9. Carlota of Mexico (1840-1927)

It would be hard to imagine a stranger life than the one led by Carlota, the first and only Habsburg empress of Mexico. Born Charlotte of Belgium, she was the daughter of King Leopold I and the first cousin of Queen Victoria. At a young age she was married to Maximilian, then the archduke of Austria, and went to live with him in a castle in Italy. In 1864 a group of Mexican archconservatives colluded with France’s Napoleon III to depose the liberal president Benito Juaraz and appoint Maximilian emperor of Mexico. Maximilian and Carlota arrived in Veracruz, backed by French troops and conservative supporters, and made their way to Mexico City. For three years the royal couple did their best to win over the Mexican people, enthusiastically speaking Spanish as they promoted liberal agendas including land reform and better policies towards the country’s native communities. In doing so, though, they lost their conservative backers. After the French withdrew their troops in 1866, Maximilian and Carlota’s empire was left teetering. Carlota was sent to Europe to regain support from the French and the pope. When she failed at this she suffered a mental breakdown and was institutionalized. The reinstated Benito Juarez ordered Maximilian’s execution in 1867. Carlota lived on another six decades, never regaining her sanity and remaining sequestered in her family’s 14th-century castle in Belgium.

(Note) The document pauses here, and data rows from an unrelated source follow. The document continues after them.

/-- **The directional log of the 𝔑-threaded schedule**: for `|b̃ₖ| ≤ (d+1)·(d+1)!·N·e^W` (all `k`), weights `≥ 1` and
`N ≤ (2/log 2)^{d+1}Ω`: `log Xb3N I ≤ 3·W_L + (2d+5)·log(d+1)`. [cite: Nesterenko2003, §4.2 (4.26); shape only] -/
theorem log_Xb3N_le (hA1 : ∀ j, 1 ≤ P.A j) (hN : (F.N : ℝ) ≤ (2 / Real.log 2) ^ (S.d + 1) * P.Ω)
    (hball : ∀ k, (|S.ball k| : ℝ) ≤ (((S.d + 1) * (S.d + 1)! : ℕ) : ℝ) * F.N * Real.exp P.W) (I : ℕ) :
    Real.log (S.Xb3N F P I : ℝ) ≤ 3 * P.WL + (2 * (S.d : ℝ) + 5) * Real.log ((S.d : ℝ) + 1) := by
  have hNL := S.N_le_L F P hN
  have hN0 : (0 : ℝ) < F.N := by exact_mod_cast F.hN
  have hD := S.Dco_real_le F P hA1
  have hL : (2 : ℝ) ^ 25 ≤ P.L := P.two_pow_25_le_L
  have hL0 : (0 : ℝ) < P.L := by linarith [show (0:ℝ) < 2^25 by norm_num]
  have hd1 : (1 : ℝ) ≤ (S.d : ℝ) + 1 := by
    have h0 : (0 : ℝ) ≤ S.d := Nat.cast_nonneg _
    linarith
  have hW := S.exp_W_mul_L_le P
  have hlogL := P.log_L_le_WL
  -- `Σₖ |b̃ₖ| = |b̃_θ| + Σⱼ |b̃ⱼ| ≤ (d+1)·Bb`
  set Bb : ℝ := (((S.d + 1) * (S.d + 1)! : ℕ) : ℝ) * F.N * Real.exp P.W with hBb
  have hBb0 : 0 ≤ Bb := by positivity
  have hsumb : (|(S.bθ : ℝ)| + ∑ j, |(S.b j : ℝ)|) ≤ ((S.d : ℝ) + 1) * Bb := by
    have hθ : (|(S.bθ : ℝ)|) ≤ Bb := by have := hball (Fin.last S.d); unfold ball at this; simpa using this
    have hj : ∀ j, (|(S.b j : ℝ)|) ≤ Bb := by
      intro j; have := hball (Fin.castSucc j); unfold ball at this; simpa using this
    calc (|(S.bθ : ℝ)| + ∑ j, |(S.b j : ℝ)|) ≤ Bb + ∑ _j : Fin S.d, Bb := add_le_add hθ (Finset.sum_le_sum fun j _ => hj j)
      _ = ((S.d : ℝ) + 1) * Bb := by rw [Finset.sum_const, Finset.card_univ, Fintype.card_fin]; ring
  -- `DcoR I ≤ Dco`
  have hDcoR : (S.DcoR F P I : ℝ) ≤ S.Dco F P := by
    have : S.DcoR F P I ≤ S.Dco F P := by
      unfold DcoR; split_ifs with hI
      · exact le_rfl
      · have h3 : 3 ≤ 3 ^ I := by
          calc 3 = 3 ^ 1 := by norm_num
            _ ≤ 3 ^ I := Nat.pow_le_pow_right (by norm_num) (by omega)
        calc 2 * S.Dco F P / 3 ^ I ≤ 2 * S.Dco F P / 3 := Nat.div_le_div_left h3 (by norm_num)
          _ ≤ S.Dco F P := by omega
    exact_mod_cast this
  -- `Xb3N I ≤ 1 + (d+1)·Bb·Dco`
  have hX : (S.Xb3N F P I : ℝ) ≤ 1 + ((S.d : ℝ) + 1) * Bb * S.Dco F P := by
    unfold Xb3N; push_cast
    have h0 : (0 : ℝ) ≤ (S.DcoR F P I : ℝ) := by positivity
    nlinarith [mul_le_mul hsumb hDcoR h0 (by positivity)]
  -- the product in closed form: `(d+1)·Bb·Dco ≤ (d+1)^{2d+5} · L^3 · e^{W_L} / (2^18 · 2e)`
  have hfact : (((S.d + 1)! : ℕ) : ℝ) ≤ ((S.d : ℝ) + 1) ^ (S.d + 1) := by
    have := Nat.factorial_le_pow (S.d + 1); exact_mod_cast this
  have hf0 : (0 : ℝ) ≤ (((S.d + 1)! : ℕ) : ℝ) := by positivity
  set D1 : ℝ := ((S.d : ℝ) + 1) with hD1
  have hprod : D1 * Bb * S.Dco F P ≤ D1 ^ (2 * S.d + 5) * ((P.L : ℝ) ^ 2 * Real.exp P.WL) := by
    -- `Bb ≤ D1^{d+2} · N · e^W`, `Dco ≤ D1^{d+2} · N · L`
    have hBb' : Bb ≤ D1 ^ (S.d + 2) * (F.N * Real.exp P.W) := by
      rw [hBb]; push_cast
      calc ((S.d : ℝ) + 1) * (((S.d + 1)! : ℕ) : ℝ) * F.N * Real.exp P.W
          ≤ ((S.d : ℝ) + 1) * ((S.d : ℝ) + 1) ^ (S.d + 1) * F.N * Real.exp P.W := by gcongr
        _ = D1 ^ (S.d + 2) * (F.N * Real.exp P.W) := by rw [hD1]; ring
    have hDco' : (S.Dco F P : ℝ) ≤ D1 ^ (S.d + 2) * (F.N * P.L) := by
      calc (S.Dco F P : ℝ) ≤ (((S.d + 1)! : ℕ) : ℝ) * (((S.d : ℝ) + 1) * (F.N * P.L)) := hD
        _ ≤ ((S.d : ℝ) + 1) ^ (S.d + 1) * (((S.d : ℝ) + 1) * (F.N * P.L)) := by gcongr
        _ = D1 ^ (S.d + 2) * (F.N * P.L) := by rw [hD1]; ring
    have hNN : (F.N : ℝ) * F.N ≤ P.L * P.L / 2 ^ 18 := by
      rw [le_div_iff₀ (by norm_num)]; nlinarith
    have hcore : (F.N * Real.exp P.W) * (F.N * P.L) ≤ (P.L : ℝ) ^ 2 * Real.exp P.WL := by
      have e1 : (F.N * Real.exp P.W) * (F.N * P.L) = (F.N * F.N) * (Real.exp P.W * P.L) := by ring
      rw [e1]
      have h1 : (F.N * F.N) * (Real.exp P.W * P.L) ≤ (P.L * P.L / 2 ^ 18) * (Real.exp P.WL / (2 * Real.exp 1)) :=
        mul_le_mul hNN hW (by have := Real.exp_pos P.W; positivity) (by positivity)
      refine h1.trans ?_
      have he : (1 : ℝ) ≤ Real.exp 1 := Real.one_le_exp zero_le_one
      have hE : 0 ≤ Real.exp P.WL := (Real.exp_pos _).le
      rw [pow_two]
      have : P.L * P.L / 2 ^ 18 * (Real.exp P.WL / (2 * Real.exp 1)) = (P.L * P.L * Real.exp P.WL) / (2 ^ 18 * (2 * Real.exp 1)) := by
        field_simp
      rw [this]
      exact div_le_self (by positivity) (by nlinarith)
    calc D1 * Bb * S.Dco F P ≤ D1 * (D1 ^ (S.d + 2) * (F.N * Real.exp P.W)) * (D1 ^ (S.d + 2) * (F.N * P.L)) := by
          gcongr
      _ = D1 ^ (2 * S.d + 5) * ((F.N * Real.exp P.W) * (F.N * P.L)) := by ring
      _ ≤ D1 ^ (2 * S.d + 5) * ((P.L : ℝ) ^ 2 * Real.exp P.WL) := mul_le_mul_of_nonneg_left hcore (by positivity)
  have hbig : (1 : ℝ) ≤ D1 ^ (2 * S.d + 5) * ((P.L : ℝ) ^ 2 * Real.exp P.WL) := by
    have h1 : (1 : ℝ) ≤ D1 ^ (2 * S.d + 5) := one_le_pow₀ hd1
    have h2 : (1 : ℝ) ≤ (P.L : ℝ) ^ 2 := one_le_pow₀ P.one_le_L
    have h3 : (1 : ℝ) ≤ Real.exp P.WL := Real.one_le_exp (by linarith [P.WL_ge_one])
    calc (1 : ℝ) = 1 * (1 * 1) := by ring
      _ ≤ _ := by gcongr
  have hX2 : (S.Xb3N F P I : ℝ) ≤ 2 * (D1 ^ (2 * S.d + 5) * ((P.L : ℝ) ^ 2 * Real.exp P.WL)) := by linarith
  have hXpos : (0 : ℝ) < (S.Xb3N F P I : ℝ) := by
    exact_mod_cast (show (0 : ℤ) < S.Xb3N F P I by have := S.one_le_Xb3N F P I; omega)
  -- `log(2L) ≤ W_L − 2` (`W ≥ 1`)
  have hlog2L : Real.log 2 + Real.log P.L ≤ P.WL - 2 := by
    have h := P.W_add_log_le_WL
    rw [Real.log_mul (by norm_num) hL0.ne'] at h
    linarith [P.hW]
  calc Real.log (S.Xb3N F P I : ℝ) ≤ Real.log (2 * (D1 ^ (2 * S.d + 5) * ((P.L : ℝ) ^ 2 * Real.exp P.WL))) :=
        Real.log_le_log hXpos hX2
    _ = Real.log 2 + ((2 * (S.d : ℝ) + 5) * Real.log D1 + (2 * Real.log P.L + P.WL)) := by
        rw [Real.log_mul (by norm_num) (by positivity), Real.log_mul (by positivity) (by positivity),
          Real.log_mul (by positivity) (by positivity), Real.log_pow, Real.log_pow, Real.log_exp]
        push_cast; ring
    _ ≤ 3 * P.WL + (2 * (S.d : ℝ) + 5) * Real.log ((S.d : ℝ) + 1) := by
        rw [hD1]
        have hlog2 : 0 ≤ Real.log 2 := Real.log_nonneg (by norm_num)
        nlinarith
import Summits.HubbardSuperconductivity.HubbardSuperconductivity.Theorems.AnisotropyChordTransferFibre3FinXBSym

/-!
# Route `AnisotropyChord` / H0 rotor rung: FIN combined (rows `N₁` + C) certificate at `L = 18` — cell facts, part `dn`

Kernel facts `xbcCellAny 18 (49/50) 20 la lb (c, bn) = true` (via the symmetric-table evaluator `xbcCellAnyW` of `…FinXBSym`: `rw [← xbcCellAnyW_eq]; decide +kernel`, zero data) for 1 λ-cells of the per-`L` cover
(`…FinXCCover.xbcCheck`; cell design: p3 g6 (g5 generator) scratch `xbc_design.py`, mirrors `xb_mirror.py`/`xc_mirror.py`); assembled in `…FinXBCEighteen`.
Prover seat `hubbard-h0-rotor-p3` g5; helper for piece A = stmt-HubbardSuperconductivity-23918 of rung 19089 (`--supports`, helper class).
WHAT THIS IS NOT: nothing here proves superconductivity in the Hubbard model (rotor TARGET as worded stays FALSE, g15 verdict); kernel facts for the FIN certificate of two hypotheses (rows `N₁`, C) of ONE conditional reduction.  Tree imports only; no sorry, no new axioms.
-/

set_option linter.dupNamespace false

namespace Summit.HubbardSuperconductivity.HubbardSuperconductivity.Theorems.AnisotropyChord.Transfer.Fibre3

namespace FinXB

set_option maxHeartbeats 4000000 in
/-- kernel fact: cell 131 at `L = 18` (certified, c = (1/2 : ℚ), b = 22/20). [folklore] -/
theorem xbc18_131 : xbcCellAny 18 (49/50 : ℚ) 20 4323744700674566 4431838318191431 ((1/2 : ℚ), (22 : ℕ)) = true := by
  rw [← xbcCellAnyW_eq]
  decide +kernel

end FinXB

end Summit.HubbardSuperconductivity.HubbardSuperconductivity.Theorems.AnisotropyChord.Transfer.Fibre3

10. Ludwig II of Bavaria (1845-1886)

Opera fan, builder of dream palaces, spendthrift, deposed monarch and likely murder victim, Ludwig II was a prototypical “mad king” who may not have been mad at all. Today best known for Neuschwanstein, the fairy-tale palace he ordered built on a Bavarian hilltop, Ludwig was an enthusiastic patron of the arts. On ascending the Bavarian throne at 18 he quickly summoned his hero, the composer Richard Wagner, for a lengthy audience. Ludwig became one of Wagner’s main patrons, giving him funding to work on some of the era’s most renowned operas. Ludwig’s castle building left him in increasing debt, though, and in 1886 a group of conspirators filed a medical report (drafted by doctors who had never examined him) that declared the king permanently unfit to rule. The next morning Ludwig and his personal physician were found floating dead in a Bavarian lake under mysterious circumstances, lending credence to one of Ludwig’s most famous statements, “I wish to remain an eternal enigma to myself and others.”